Bingo Love started as a Kickstarter project back in March of 2017. This graphic novel about two queer Black women finding happiness together has come a long way in less than a year: blowing through the initial goals in five days on Kickstarter, garnering the 2017 Queer Press Grant from Prism Comics in April, and being picked up for circulation by Image Comics in October. There’s plenty of praise out here for this book and it is well deserved. If an accessible, loving portrayal of Black queer love is what you’re looking for, this is a good book to pick up.

Tee Franklin, creator and tireless leader of the #BlackComicsMonth hashtag and Twitter account, has been an outspoken advocate for more representation of all things Black and Queer for quite some time. Her stepping forward as a radical creator has been long awaited.

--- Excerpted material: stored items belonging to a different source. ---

/-! ### Hermite's inequality -/

/-- **Hermite's inequality** (Cassels, *An Introduction to the Geometry of Numbers*, Ch. II §3.2
Thm. I, for anisotropic integral forms): let `B` be a symmetric bilinear form on a free `ℤ`-module
with basis `b : Fin n → M`, with `B(v, v) ≠ 0` for all `v ≠ 0`, and let `m ≤ |B(v, v)|` for
all `v ≠ 0`. Then `3^{n(n-1)/2} mⁿ ≤ 4^{n(n-1)/2} |det (B(bᵢ, bⱼ))|`, i.e.
`m ≤ (4/3)^{(n-1)/2} |D|^{1/n}`. Proof by Hermite's reduction (file header): a primitive minimal
vector `x`, `a = B(x,x)`, the form `B₁ = a B - B(x,·) ⊗ B(x,·)` on a complement `K = ker f` of
`ℤx`, `det B₁ = a^{n-2} det B` (`det_corner_mul_det_schur`) and `4 |B₁(y,y)| ≥ 3a²`
(`three_mul_sq_le`), and induction. [cite: Cassels1997, Ch. II §3.2 Thm. I] -/
theorem hermite_bound (n : ℕ) :
    ∀ {M : Type u} [AddCommGroup M] (b : Basis (Fin n) ℤ M) (B : BilinForm ℤ M), B.IsSymm →
      (∀ v : M, v ≠ 0 → B v v ≠ 0) → ∀ m : ℕ, (∀ v : M, v ≠ 0 → m ≤ (B v v).natAbs) →
      3 ^ n.choose 2 * m ^ n ≤ 4 ^ n.choose 2 * (LinearMap.BilinForm.toMatrix b B).det.natAbs := by
  induction n with
  | zero =>
    intro M _ b B _ _ m _
    simp [Matrix.det_isEmpty]
  | succ n ih =>
    intro M _ b B hB han m hm
    classical
    -- a minimal vector `x`, `a = B x x ≠ 0`
    obtain ⟨x, hx0, hmin⟩ := exists_forall_natAbs_le b B
    set a := B x x with ha
    have hax : a ≠ 0 := han x hx0
    have hα : 0 < a.natAbs := Int.natAbs_pos.mpr hax
    have hmα : m ≤ a.natAbs := hm x hx0
    -- `x` is primitive: `f x = 1`, and `M = ℤ x ⊕ ker f`
    obtain ⟨f, hfx⟩ := exists_dual_eq_one_of_forall_natAbs_le b han hx0 hmin
    set K : Submodule ℤ M := LinearMap.ker f with hK
    obtain ⟨k, bK⟩ := Submodule.basisOfPid b K
    have hli : ∀ (c : ℤ), ∀ y ∈ K, c • x + y = 0 → c = 0 := fun c y hy h => by
      simpa [hfx, LinearMap.mem_ker.mp hy] using congrArg f h
    have hsp : ∀ z : M, ∃ c : ℤ, z + c • x ∈ K := fun z => ⟨-f z, by simp [hK, hfx]⟩
    let bM : Basis (Fin (k + 1)) ℤ M := Basis.mkFinCons x bK hli hsp
    -- hence `k = n`
    have hk : n = k := by
      have := Fintype.card_congr (bM.indexEquiv b)
      simp only [Fintype.card_fin] at this
      omega
    subst hk
    have hbM0 : bM 0 = x := by simp [bM]
    have hbMs : ∀ i : Fin n, bM i.succ = bK i := fun i => by simp [bM]
    -- the reduced form `B₁ = a • B|K - (B x ·)²` on `K`
    let φ : K →ₗ[ℤ] ℤ := (B x).comp K.subtype
    let B₁ : BilinForm ℤ K := a • B.restrict K - (LinearMap.mul ℤ ℤ).compl₁₂ φ φ
    have hB₁ : ∀ y z : K, B₁ y z = a * B y z - B x y * B x z := fun y z => rfl
    have hB₁s : B₁.IsSymm := ⟨fun y z => by rw [hB₁, hB₁, hB.eq (y : M) z, mul_comm (B x y)]⟩
    -- the key inequality `3 a² ≤ 4 |B₁ y y|` for `y ≠ 0`
    have hkey : ∀ y : K, y ≠ 0 → 3 * a.natAbs ^ 2 ≤ 4 * (B₁ y y).natAbs := by
      intro y hy0
      rw [hB₁]
      exact three_mul_sq_le hB hfx hmin hax (LinearMap.mem_ker.mp y.2)
        (fun h => hy0 (Subtype.ext h))
    have han₁ : ∀ y : K, y ≠ 0 → B₁ y y ≠ 0 := fun y hy0 h0 => by
      have h := hkey y hy0
      rw [h0, Int.natAbs_zero, mul_zero] at h
      have : 0 < a.natAbs ^ 2 := by positivity
      omega
    -- induction hypothesis for `B₁` with the bound `m₁ = ⌈3a²/4⌉`
    set m₁ : ℕ := (3 * a.natAbs ^ 2 + 3) / 4 with hm₁
    have hm₁le : ∀ y : K, y ≠ 0 → m₁ ≤ (B₁ y y).natAbs := fun y hy0 => by
      have := hkey y hy0
      omega
    have hm₁ge : 3 * a.natAbs ^ 2 ≤ 4 * m₁ := by omega
    have IH := ih bK B₁ hB₁s han₁ m₁ hm₁le
    -- the determinants: `a * det C = a ^ n * det A`
    set A := LinearMap.BilinForm.toMatrix bM B with hA
    have hA00 : A 0 0 = a := by rw [hA, LinearMap.BilinForm.toMatrix_apply, hbM0]
    have hC : LinearMap.BilinForm.toMatrix bK B₁ =
        Matrix.of (fun i j : Fin n => A 0 0 * A i.succ j.succ - A i.succ 0 * A 0 j.succ) := by
      ext i j
      rw [LinearMap.BilinForm.toMatrix_apply, hB₁, Matrix.of_apply, hA00]
      simp only [hA, LinearMap.BilinForm.toMatrix_apply, hbM0, hbMs]
      rw [hB.eq (bK i : M) x]
    have hdet : a.natAbs * (LinearMap.BilinForm.toMatrix bK B₁).det.natAbs =
        a.natAbs ^ n * A.det.natAbs := by
      have h := congrArg Int.natAbs (det_corner_mul_det_schur A)
      rwa [← hC, hA00, Int.natAbs_mul, Int.natAbs_mul, Int.natAbs_pow] at h
    have hdetb : (LinearMap.BilinForm.toMatrix b B).det.natAbs = A.det.natAbs :=
      natAbs_det_toMatrix_eq bM b B
    rw [hdetb, Nat.choose_succ_succ, Nat.choose_one_right]
    set c := n.choose 2
    set α := a.natAbs
    set D := A.det.natAbs
    set D₁ := (LinearMap.BilinForm.toMatrix bK B₁).det.natAbs
    -- from `IH : 3 ^ c * m₁ ^ n ≤ 4 ^ c * D₁`, `hm₁ge`, `hdet : α * D₁ = α ^ n * D`
    have h2 : 3 ^ (n + c) * α ^ (n + 1) * α ^ n ≤ 4 ^ (n + c) * D * α ^ n := by
      calc 3 ^ (n + c) * α ^ (n + 1) * α ^ n = 3 ^ c * (3 * α ^ 2) ^ n * α := by ring
        _ ≤ 3 ^ c * (4 * m₁) ^ n * α := by gcongr
        _ = 4 ^ n * α * (3 ^ c * m₁ ^ n) := by ring
        _ ≤ 4 ^ n * α * (4 ^ c * D₁) := by gcongr
        _ = 4 ^ (n + c) * (α * D₁) := by ring
        _ = 4 ^ (n + c) * D * α ^ n := by rw [hdet]; ring
    have h3 : 3 ^ (n + c) * α ^ (n + 1) ≤ 4 ^ (n + c) * D :=
      Nat.le_of_mul_le_mul_right h2 (pow_pos hα n)
    calc 3 ^ (n + c) * m ^ (n + 1) ≤ 3 ^ (n + c) * α ^ (n + 1) := by gcongr
      _ ≤ 4 ^ (n + c) * D := h3

/-- **Hermite's inequality, Cassels' form for integral forms**: a symmetric integral bilinear
form on a free `ℤ`-module of rank `n ≥ 1` with basis `b` represents a value `B(u,u)`, `u ≠ 0`,
with `3^{n(n-1)/2} |B(u,u)|ⁿ ≤ 4^{n(n-1)/2} |det (B(bᵢ,bⱼ))|`, i.e.
`|B(u,u)| ≤ (4/3)^{(n-1)/2} |D|^{1/n}` (Cassels, Ch. II §3.2 Thm. I; if `B` has an isotropic
vector the left-hand side vanishes, otherwise take a minimal vector in `hermite_bound`).
[cite: Cassels1997, Ch. II §3.2 Thm. I] -/
theorem exists_ne_zero_natAbs_pow_le {n : ℕ} (b : Basis (Fin (n + 1)) ℤ M) {B : BilinForm ℤ M}
    (hB : B.IsSymm) :
    ∃ u : M, u ≠ 0 ∧ 3 ^ (n + 1).choose 2 * (B u u).natAbs ^ (n + 1)
      ≤ 4 ^ (n + 1).choose 2 * (LinearMap.BilinForm.toMatrix b B).det.natAbs := by
  by_cases han : ∀ v : M, v ≠ 0 → B v v ≠ 0
  · obtain ⟨x, hx0, hmin⟩ := exists_forall_natAbs_le b B
    exact ⟨x, hx0, hermite_bound (n + 1) b B hB han _ hmin⟩
  · push Not at han
    obtain ⟨v, hv0, hv⟩ := han
    exact ⟨v, hv0, by simp [hv]⟩

end Literature.NumberTheory.QuadraticForms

In Bingo Love, she tells the story of Hazel Johnson and Mari McCray, two Black teen girls who meet in 1963, fall in love, then struggle to be together over the next 50 years and beyond. The girls face resistance from their very religious families and their own reservations. After years living the lives dictated to them by others, they are reunited at — you guessed it — a Mother’s Day bingo game, only to find that their love has not diminished one bit. Now adult women, wives, and mothers, they again face resistance, but maintain their love and overcome all obstacles to be together. The real seal on the romance is how it ends, which will have some of you reaching for your tissue boxes.

Jenn St-Onge and Joy San deliver an adorable art style, round and brightly colored. They work hard to feature a variety of looks, shades of skin, and styles of hair and dress, which makes for a visually appealing, and welcoming, graphic novel. In a story about love, they do a great job of showing emotions clearly and effectively, and of selling this relationship. St-Onge has done covers and interiors for the Jem comics and the Giant Days holiday special, so if you like the look of Bingo Love, there’s plenty more to see.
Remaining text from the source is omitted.